_Problem details_:
Only the lines of the data below from the one with "along radially scaled" through the one with "is continuous on" are wanted. Repeat them exactly.
═══ Information ═══
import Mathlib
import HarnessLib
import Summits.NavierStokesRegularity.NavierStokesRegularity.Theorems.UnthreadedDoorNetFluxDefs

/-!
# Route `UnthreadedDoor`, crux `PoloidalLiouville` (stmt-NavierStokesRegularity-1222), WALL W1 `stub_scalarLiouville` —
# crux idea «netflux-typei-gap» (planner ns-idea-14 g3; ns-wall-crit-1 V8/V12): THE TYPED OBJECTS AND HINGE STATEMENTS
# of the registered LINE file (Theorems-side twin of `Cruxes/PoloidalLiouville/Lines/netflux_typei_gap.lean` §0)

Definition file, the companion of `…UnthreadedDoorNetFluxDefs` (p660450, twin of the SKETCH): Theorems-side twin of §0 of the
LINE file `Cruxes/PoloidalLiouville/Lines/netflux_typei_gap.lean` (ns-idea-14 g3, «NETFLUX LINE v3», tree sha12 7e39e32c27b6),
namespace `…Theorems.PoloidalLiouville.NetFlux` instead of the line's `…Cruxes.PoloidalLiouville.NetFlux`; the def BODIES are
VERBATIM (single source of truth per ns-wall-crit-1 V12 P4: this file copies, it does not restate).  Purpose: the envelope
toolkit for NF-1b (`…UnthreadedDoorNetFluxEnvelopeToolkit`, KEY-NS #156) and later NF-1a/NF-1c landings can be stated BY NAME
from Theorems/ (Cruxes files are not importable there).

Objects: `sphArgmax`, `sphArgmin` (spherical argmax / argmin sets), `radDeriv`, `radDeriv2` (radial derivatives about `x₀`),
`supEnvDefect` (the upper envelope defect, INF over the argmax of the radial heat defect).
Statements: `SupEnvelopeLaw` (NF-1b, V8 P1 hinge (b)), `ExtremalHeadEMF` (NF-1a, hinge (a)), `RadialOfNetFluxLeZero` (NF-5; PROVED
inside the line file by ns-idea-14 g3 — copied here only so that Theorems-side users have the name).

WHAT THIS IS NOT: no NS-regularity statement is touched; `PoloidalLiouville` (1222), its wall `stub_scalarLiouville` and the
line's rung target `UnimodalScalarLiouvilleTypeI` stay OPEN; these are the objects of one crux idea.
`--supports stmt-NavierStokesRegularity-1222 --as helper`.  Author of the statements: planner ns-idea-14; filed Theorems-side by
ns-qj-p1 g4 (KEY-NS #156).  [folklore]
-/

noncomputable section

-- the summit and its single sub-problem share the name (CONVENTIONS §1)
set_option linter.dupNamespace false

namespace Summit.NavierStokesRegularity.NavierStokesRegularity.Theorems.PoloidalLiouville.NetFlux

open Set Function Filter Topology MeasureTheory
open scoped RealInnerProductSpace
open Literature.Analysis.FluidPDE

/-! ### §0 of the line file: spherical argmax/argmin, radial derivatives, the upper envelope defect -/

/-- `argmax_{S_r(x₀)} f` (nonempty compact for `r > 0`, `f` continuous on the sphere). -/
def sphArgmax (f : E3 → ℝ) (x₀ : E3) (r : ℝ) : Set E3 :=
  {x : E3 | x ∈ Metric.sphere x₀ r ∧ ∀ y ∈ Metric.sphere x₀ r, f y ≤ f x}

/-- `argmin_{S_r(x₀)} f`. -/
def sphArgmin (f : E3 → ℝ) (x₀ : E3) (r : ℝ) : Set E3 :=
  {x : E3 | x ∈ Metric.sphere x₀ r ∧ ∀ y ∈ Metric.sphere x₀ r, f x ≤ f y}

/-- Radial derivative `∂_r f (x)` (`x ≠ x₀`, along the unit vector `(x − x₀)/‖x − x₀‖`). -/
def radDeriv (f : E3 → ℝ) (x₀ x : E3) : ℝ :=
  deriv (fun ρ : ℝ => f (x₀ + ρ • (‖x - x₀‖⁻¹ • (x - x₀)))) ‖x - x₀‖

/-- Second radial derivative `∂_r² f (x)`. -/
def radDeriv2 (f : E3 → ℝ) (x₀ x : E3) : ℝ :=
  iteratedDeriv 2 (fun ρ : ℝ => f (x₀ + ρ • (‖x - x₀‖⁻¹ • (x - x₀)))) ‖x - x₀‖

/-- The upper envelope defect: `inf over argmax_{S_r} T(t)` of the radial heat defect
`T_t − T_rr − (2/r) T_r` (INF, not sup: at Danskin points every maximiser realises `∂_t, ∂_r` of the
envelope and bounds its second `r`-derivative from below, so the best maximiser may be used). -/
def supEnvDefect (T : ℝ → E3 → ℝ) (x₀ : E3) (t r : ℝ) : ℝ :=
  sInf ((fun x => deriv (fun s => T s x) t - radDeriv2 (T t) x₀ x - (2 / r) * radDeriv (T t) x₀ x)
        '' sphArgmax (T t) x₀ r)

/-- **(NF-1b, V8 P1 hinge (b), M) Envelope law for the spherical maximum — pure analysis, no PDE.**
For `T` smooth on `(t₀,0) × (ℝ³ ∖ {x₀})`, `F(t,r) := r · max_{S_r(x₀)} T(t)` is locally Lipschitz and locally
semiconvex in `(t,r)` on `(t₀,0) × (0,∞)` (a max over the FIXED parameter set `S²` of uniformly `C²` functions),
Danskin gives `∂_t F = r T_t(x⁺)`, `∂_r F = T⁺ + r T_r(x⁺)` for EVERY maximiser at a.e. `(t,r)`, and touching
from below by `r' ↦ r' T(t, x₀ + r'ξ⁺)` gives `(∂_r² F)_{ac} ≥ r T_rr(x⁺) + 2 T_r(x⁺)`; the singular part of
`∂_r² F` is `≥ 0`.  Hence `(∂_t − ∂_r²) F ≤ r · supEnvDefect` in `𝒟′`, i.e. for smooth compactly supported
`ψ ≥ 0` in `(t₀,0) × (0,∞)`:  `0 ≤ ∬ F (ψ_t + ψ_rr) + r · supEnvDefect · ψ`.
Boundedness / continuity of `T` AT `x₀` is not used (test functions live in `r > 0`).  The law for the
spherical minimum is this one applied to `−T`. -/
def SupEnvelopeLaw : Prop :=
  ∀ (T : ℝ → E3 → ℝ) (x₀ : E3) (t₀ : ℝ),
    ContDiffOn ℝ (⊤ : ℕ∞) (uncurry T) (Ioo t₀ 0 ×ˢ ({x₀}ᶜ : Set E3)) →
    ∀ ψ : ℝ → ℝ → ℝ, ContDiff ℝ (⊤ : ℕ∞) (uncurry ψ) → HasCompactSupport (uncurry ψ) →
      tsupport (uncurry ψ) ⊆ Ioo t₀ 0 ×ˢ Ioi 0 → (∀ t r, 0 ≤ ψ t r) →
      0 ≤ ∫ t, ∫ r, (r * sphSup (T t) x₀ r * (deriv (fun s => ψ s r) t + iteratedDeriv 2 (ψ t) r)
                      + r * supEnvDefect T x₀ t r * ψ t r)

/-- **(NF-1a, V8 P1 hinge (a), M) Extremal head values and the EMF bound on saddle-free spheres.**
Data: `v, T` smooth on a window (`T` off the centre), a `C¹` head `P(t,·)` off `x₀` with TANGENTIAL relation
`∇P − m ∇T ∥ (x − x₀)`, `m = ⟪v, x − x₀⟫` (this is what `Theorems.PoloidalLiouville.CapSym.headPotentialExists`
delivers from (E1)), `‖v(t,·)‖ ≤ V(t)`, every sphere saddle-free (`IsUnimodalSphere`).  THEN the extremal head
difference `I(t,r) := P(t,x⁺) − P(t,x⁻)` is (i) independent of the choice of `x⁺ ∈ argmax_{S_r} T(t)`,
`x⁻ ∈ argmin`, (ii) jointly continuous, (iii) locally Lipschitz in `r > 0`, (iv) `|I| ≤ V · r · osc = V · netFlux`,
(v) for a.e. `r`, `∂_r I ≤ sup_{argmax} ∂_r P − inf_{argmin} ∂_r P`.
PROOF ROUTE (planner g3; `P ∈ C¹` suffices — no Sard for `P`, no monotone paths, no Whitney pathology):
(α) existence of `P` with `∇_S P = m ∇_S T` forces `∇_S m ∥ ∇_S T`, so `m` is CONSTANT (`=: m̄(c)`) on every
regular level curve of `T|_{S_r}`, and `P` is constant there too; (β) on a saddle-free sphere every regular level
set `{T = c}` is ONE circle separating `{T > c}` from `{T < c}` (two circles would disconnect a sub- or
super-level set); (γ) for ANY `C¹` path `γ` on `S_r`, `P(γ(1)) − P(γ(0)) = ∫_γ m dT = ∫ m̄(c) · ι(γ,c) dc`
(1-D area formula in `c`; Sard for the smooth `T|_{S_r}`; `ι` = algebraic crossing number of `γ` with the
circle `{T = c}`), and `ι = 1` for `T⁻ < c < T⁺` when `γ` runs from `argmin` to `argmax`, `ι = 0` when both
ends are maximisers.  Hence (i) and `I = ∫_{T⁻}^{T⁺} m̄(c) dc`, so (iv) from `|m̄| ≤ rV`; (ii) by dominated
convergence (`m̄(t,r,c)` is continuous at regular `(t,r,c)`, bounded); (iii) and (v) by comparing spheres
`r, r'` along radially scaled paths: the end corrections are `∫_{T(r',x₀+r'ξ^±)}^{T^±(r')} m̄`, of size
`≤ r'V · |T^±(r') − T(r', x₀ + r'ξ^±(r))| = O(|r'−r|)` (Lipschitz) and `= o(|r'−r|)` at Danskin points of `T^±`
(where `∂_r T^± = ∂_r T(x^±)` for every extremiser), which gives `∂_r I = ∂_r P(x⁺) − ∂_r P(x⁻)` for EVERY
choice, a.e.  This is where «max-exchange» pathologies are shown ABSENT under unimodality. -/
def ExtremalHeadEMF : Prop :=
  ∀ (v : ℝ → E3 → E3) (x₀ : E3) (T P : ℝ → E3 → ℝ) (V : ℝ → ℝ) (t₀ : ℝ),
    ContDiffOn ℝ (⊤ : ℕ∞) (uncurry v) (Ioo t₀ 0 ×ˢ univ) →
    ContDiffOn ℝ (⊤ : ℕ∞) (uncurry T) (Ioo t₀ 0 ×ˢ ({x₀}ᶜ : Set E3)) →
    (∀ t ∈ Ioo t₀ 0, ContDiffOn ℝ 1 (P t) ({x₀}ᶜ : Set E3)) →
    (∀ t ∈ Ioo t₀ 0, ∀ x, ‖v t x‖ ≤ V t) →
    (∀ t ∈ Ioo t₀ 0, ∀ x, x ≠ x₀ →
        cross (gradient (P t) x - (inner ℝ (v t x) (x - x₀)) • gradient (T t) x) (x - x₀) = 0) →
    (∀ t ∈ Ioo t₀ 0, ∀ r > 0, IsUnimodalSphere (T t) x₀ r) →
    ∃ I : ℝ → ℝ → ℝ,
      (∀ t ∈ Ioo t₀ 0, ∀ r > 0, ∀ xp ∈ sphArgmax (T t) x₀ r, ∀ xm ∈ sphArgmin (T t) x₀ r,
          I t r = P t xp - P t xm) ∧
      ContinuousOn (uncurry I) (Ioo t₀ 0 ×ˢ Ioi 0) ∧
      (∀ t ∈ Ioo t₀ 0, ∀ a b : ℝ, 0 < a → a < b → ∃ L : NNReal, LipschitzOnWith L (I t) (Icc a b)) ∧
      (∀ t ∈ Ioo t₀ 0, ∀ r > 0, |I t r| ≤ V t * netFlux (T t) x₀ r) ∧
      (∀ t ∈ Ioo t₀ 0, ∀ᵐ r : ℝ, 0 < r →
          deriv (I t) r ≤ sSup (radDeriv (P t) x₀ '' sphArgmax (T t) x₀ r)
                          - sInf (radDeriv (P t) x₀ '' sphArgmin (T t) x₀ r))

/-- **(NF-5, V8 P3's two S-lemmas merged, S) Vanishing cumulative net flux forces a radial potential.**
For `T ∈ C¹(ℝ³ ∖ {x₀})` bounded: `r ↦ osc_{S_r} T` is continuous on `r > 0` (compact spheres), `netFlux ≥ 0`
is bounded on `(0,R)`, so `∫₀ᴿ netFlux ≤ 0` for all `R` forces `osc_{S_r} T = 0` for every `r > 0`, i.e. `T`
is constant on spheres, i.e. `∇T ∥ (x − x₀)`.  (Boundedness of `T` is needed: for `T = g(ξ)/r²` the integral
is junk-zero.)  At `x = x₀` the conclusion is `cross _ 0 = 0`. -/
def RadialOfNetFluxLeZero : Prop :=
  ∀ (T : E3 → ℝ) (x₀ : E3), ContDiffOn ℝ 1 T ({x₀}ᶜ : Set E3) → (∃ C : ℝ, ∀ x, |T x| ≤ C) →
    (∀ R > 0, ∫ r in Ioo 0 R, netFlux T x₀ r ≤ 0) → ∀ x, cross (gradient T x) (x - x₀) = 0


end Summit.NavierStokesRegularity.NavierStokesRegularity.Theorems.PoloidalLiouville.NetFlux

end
═══
═══ Information ═══
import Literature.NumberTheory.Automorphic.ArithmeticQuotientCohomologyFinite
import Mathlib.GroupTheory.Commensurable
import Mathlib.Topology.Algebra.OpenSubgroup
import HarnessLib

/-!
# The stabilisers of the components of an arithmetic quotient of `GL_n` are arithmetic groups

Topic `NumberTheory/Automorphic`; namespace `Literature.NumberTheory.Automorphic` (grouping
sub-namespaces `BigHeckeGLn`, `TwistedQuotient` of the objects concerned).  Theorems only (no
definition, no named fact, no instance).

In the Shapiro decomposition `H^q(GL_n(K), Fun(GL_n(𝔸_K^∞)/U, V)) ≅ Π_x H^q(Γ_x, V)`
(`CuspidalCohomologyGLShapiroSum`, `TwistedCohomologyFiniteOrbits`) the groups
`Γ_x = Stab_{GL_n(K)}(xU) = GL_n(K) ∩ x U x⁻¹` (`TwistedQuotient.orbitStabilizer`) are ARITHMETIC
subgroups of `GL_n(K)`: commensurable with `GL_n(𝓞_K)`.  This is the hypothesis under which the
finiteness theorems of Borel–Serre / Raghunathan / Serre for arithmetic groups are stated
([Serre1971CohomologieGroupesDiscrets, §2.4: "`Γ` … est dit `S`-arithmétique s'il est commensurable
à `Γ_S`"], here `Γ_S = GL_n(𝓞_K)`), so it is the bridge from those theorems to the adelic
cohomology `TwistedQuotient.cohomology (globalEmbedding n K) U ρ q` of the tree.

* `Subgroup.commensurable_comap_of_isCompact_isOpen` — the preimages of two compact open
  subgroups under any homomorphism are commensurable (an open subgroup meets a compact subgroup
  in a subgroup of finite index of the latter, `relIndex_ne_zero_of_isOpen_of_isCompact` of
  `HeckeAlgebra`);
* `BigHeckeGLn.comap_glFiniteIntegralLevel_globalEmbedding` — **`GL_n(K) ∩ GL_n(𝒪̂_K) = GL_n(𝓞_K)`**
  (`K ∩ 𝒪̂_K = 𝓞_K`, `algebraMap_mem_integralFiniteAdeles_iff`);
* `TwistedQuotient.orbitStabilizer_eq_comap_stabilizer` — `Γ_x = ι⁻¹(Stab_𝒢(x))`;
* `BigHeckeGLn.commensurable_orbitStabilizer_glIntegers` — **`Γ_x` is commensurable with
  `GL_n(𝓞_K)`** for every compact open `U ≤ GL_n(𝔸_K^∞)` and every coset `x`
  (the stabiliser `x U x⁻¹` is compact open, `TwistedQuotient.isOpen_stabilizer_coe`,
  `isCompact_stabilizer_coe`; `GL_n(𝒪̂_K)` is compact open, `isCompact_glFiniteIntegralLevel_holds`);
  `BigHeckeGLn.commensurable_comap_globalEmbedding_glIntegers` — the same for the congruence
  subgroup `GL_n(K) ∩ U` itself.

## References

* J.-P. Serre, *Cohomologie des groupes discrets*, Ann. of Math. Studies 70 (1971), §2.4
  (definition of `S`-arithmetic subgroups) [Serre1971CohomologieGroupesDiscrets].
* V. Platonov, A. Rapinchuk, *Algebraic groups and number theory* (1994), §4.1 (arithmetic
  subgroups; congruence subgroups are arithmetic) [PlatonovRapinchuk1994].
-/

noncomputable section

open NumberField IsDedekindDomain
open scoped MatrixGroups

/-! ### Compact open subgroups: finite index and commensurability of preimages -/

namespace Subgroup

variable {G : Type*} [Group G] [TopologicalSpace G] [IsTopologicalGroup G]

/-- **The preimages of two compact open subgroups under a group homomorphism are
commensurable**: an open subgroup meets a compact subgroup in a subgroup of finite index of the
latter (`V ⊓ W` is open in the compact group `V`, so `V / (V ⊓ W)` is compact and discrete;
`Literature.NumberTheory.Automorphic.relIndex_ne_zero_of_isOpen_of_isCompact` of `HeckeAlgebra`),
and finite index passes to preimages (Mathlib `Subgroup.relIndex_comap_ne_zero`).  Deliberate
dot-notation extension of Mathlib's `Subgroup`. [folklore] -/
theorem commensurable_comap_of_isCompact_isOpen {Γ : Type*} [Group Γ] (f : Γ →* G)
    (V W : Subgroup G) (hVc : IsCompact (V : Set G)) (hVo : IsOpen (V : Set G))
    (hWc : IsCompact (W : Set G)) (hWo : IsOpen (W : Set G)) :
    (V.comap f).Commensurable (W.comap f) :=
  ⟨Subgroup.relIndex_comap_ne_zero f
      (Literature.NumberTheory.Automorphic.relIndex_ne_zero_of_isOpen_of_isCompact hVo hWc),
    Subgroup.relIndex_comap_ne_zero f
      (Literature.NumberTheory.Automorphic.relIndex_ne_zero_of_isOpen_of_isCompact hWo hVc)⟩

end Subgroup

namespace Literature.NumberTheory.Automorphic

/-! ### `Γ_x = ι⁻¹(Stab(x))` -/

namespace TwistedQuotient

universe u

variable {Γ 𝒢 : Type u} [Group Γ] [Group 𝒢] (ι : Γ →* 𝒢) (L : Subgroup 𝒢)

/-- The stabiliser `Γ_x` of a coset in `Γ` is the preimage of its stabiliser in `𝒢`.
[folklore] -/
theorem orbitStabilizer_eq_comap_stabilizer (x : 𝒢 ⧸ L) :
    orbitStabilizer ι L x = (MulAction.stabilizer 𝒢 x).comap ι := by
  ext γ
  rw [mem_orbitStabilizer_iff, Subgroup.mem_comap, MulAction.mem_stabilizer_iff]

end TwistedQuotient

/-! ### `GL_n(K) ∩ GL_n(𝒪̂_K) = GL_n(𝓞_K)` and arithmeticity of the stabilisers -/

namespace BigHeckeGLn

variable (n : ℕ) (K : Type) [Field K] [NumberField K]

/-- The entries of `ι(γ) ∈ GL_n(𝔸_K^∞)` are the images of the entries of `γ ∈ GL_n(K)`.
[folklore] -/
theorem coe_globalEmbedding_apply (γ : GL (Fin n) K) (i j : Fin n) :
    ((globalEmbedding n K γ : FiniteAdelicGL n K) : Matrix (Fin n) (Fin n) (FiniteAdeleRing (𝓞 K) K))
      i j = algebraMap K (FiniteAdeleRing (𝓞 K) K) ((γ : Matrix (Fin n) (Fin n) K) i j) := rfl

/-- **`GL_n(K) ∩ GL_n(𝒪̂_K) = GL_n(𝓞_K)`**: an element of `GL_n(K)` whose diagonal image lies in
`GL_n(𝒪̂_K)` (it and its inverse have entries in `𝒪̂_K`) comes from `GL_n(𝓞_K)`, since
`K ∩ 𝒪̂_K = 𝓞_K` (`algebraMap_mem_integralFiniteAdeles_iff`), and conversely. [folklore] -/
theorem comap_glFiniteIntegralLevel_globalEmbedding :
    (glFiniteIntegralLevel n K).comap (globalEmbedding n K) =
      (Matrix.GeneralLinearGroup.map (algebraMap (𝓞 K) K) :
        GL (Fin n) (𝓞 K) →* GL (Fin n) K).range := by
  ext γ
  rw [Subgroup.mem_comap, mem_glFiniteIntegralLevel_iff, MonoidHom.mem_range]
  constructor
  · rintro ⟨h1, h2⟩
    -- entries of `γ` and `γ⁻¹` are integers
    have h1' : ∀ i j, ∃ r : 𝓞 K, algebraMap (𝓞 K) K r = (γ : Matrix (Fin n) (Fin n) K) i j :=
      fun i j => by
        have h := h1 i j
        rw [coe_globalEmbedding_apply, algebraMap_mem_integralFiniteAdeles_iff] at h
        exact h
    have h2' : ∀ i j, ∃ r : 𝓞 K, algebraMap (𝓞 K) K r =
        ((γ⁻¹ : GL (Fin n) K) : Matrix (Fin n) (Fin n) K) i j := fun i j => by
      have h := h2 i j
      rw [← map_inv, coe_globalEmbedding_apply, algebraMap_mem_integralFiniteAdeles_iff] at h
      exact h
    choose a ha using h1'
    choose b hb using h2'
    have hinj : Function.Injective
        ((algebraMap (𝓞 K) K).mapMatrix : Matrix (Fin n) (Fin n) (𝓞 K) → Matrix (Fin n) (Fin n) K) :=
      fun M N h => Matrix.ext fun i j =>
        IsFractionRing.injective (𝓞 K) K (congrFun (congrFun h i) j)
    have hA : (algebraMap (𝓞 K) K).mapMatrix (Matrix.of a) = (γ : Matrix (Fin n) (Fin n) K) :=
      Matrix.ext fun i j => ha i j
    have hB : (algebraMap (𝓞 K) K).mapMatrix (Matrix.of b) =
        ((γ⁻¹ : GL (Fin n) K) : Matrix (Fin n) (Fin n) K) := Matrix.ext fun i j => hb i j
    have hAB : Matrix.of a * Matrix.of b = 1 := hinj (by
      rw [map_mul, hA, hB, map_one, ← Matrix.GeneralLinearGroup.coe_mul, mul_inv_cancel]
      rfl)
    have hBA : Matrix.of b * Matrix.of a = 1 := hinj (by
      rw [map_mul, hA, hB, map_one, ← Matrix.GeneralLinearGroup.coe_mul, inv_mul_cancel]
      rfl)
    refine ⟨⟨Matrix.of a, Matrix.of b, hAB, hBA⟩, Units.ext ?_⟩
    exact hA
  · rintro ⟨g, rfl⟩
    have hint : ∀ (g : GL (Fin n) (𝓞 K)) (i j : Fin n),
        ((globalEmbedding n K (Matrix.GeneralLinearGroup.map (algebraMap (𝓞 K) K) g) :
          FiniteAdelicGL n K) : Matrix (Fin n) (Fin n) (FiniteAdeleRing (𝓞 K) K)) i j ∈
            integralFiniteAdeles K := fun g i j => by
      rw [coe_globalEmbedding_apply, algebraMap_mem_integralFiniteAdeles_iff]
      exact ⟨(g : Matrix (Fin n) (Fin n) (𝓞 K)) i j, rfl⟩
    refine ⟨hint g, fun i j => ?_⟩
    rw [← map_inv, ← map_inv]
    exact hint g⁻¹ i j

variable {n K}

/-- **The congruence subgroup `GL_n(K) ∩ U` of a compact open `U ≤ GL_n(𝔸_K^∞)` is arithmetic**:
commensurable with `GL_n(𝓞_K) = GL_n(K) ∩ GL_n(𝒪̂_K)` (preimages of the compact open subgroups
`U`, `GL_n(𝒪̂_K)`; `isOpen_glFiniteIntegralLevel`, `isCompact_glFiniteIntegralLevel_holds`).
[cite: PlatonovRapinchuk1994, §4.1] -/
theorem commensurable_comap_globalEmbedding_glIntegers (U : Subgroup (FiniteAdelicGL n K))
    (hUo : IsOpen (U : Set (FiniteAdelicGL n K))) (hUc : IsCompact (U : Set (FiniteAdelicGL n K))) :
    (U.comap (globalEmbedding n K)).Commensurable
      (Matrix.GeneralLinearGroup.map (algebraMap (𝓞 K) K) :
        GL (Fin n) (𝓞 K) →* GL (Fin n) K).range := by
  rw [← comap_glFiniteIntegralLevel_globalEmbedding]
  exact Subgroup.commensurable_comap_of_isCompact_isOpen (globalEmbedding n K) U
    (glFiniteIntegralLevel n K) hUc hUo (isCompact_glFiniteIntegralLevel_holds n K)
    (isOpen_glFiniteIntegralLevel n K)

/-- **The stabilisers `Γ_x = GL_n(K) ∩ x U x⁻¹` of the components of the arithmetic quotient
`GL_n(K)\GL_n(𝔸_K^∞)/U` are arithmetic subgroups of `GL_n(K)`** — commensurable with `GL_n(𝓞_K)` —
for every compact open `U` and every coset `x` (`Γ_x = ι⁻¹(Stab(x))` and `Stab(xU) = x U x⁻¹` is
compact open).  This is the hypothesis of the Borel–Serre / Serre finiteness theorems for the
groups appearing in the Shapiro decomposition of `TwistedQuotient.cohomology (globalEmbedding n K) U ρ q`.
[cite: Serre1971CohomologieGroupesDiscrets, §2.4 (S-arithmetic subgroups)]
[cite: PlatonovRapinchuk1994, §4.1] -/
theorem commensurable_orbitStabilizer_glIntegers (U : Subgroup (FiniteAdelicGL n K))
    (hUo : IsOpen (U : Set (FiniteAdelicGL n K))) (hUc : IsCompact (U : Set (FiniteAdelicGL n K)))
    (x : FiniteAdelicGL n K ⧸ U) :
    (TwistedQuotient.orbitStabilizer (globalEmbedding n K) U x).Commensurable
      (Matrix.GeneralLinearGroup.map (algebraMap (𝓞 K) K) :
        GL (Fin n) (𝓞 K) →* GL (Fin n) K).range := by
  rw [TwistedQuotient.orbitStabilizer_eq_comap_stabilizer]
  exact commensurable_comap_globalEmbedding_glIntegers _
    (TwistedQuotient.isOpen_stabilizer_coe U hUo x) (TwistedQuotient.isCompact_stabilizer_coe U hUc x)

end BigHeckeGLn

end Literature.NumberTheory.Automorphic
═══
═══ Information ═══
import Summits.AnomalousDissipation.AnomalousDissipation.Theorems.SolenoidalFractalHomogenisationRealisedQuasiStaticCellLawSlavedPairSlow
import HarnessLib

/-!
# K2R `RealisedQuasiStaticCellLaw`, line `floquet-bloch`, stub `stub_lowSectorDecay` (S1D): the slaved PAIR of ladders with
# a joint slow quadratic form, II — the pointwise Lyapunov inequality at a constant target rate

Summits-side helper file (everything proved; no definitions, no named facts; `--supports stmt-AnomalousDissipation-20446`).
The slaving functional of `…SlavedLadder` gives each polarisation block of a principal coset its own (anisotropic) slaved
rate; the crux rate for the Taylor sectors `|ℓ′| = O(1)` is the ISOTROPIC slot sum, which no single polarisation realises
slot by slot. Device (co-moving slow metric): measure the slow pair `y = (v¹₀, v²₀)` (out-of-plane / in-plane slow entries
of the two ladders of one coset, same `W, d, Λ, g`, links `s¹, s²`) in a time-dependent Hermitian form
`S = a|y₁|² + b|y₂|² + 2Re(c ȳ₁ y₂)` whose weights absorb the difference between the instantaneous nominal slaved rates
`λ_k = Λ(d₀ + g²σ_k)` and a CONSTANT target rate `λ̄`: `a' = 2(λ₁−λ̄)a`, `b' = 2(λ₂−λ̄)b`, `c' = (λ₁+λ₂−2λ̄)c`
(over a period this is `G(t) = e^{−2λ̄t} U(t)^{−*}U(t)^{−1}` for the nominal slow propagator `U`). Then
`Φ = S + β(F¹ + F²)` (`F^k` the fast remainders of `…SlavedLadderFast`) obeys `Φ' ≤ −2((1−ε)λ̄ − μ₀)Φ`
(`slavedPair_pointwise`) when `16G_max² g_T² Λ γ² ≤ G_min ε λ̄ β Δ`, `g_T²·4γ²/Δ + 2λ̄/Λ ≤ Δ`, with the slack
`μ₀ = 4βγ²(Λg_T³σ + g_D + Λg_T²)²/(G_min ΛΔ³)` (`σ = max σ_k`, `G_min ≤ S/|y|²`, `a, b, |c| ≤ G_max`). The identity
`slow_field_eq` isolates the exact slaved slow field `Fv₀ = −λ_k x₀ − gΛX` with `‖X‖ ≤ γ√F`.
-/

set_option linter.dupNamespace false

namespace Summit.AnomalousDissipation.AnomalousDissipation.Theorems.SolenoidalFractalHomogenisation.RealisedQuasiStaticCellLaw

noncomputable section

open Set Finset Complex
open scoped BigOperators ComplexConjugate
═══
_Written solution_:
`r, r'` along radially scaled paths: the end corrections are `∫_{T(r',x₀+r'ξ^±)}^{T^±(r')} m̄`, of size
`≤ r'V · |T^±(r') − T(r', x₀ + r'ξ^±(r))| = O(|r'−r|)` (Lipschitz) and `= o(|r'−r|)` at Danskin points of `T^±`
(where `∂_r T^± = ∂_r T(x^±)` for every extremiser), which gives `∂_r I = ∂_r P(x⁺) − ∂_r P(x⁻)` for EVERY
choice, a.e.  This is where «max-exchange» pathologies are shown ABSENT under unimodality. -/
def ExtremalHeadEMF : Prop :=
  ∀ (v : ℝ → E3 → E3) (x₀ : E3) (T P : ℝ → E3 → ℝ) (V : ℝ → ℝ) (t₀ : ℝ),
    ContDiffOn ℝ (⊤ : ℕ∞) (uncurry v) (Ioo t₀ 0 ×ˢ univ) →
    ContDiffOn ℝ (⊤ : ℕ∞) (uncurry T) (Ioo t₀ 0 ×ˢ ({x₀}ᶜ : Set E3)) →
    (∀ t ∈ Ioo t₀ 0, ContDiffOn ℝ 1 (P t) ({x₀}ᶜ : Set E3)) →
    (∀ t ∈ Ioo t₀ 0, ∀ x, ‖v t x‖ ≤ V t) →
    (∀ t ∈ Ioo t₀ 0, ∀ x, x ≠ x₀ →
        cross (gradient (P t) x - (inner ℝ (v t x) (x - x₀)) • gradient (T t) x) (x - x₀) = 0) →
    (∀ t ∈ Ioo t₀ 0, ∀ r > 0, IsUnimodalSphere (T t) x₀ r) →
    ∃ I : ℝ → ℝ → ℝ,
      (∀ t ∈ Ioo t₀ 0, ∀ r > 0, ∀ xp ∈ sphArgmax (T t) x₀ r, ∀ xm ∈ sphArgmin (T t) x₀ r,
          I t r = P t xp - P t xm) ∧
      ContinuousOn (uncurry I) (Ioo t₀ 0 ×ˢ Ioi 0) ∧
      (∀ t ∈ Ioo t₀ 0, ∀ a b : ℝ, 0 < a → a < b → ∃ L : NNReal, LipschitzOnWith L (I t) (Icc a b)) ∧
      (∀ t ∈ Ioo t₀ 0, ∀ r > 0, |I t r| ≤ V t * netFlux (T t) x₀ r) ∧
      (∀ t ∈ Ioo t₀ 0, ∀ᵐ r : ℝ, 0 < r →
          deriv (I t) r ≤ sSup (radDeriv (P t) x₀ '' sphArgmax (T t) x₀ r)
                          - sInf (radDeriv (P t) x₀ '' sphArgmin (T t) x₀ r))

/-- **(NF-5, V8 P3's two S-lemmas merged, S) Vanishing cumulative net flux forces a radial potential.**
For `T ∈ C¹(ℝ³ ∖ {x₀})` bounded: `r ↦ osc_{S_r} T` is continuous on `r > 0` (compact spheres), `netFlux ≥ 0`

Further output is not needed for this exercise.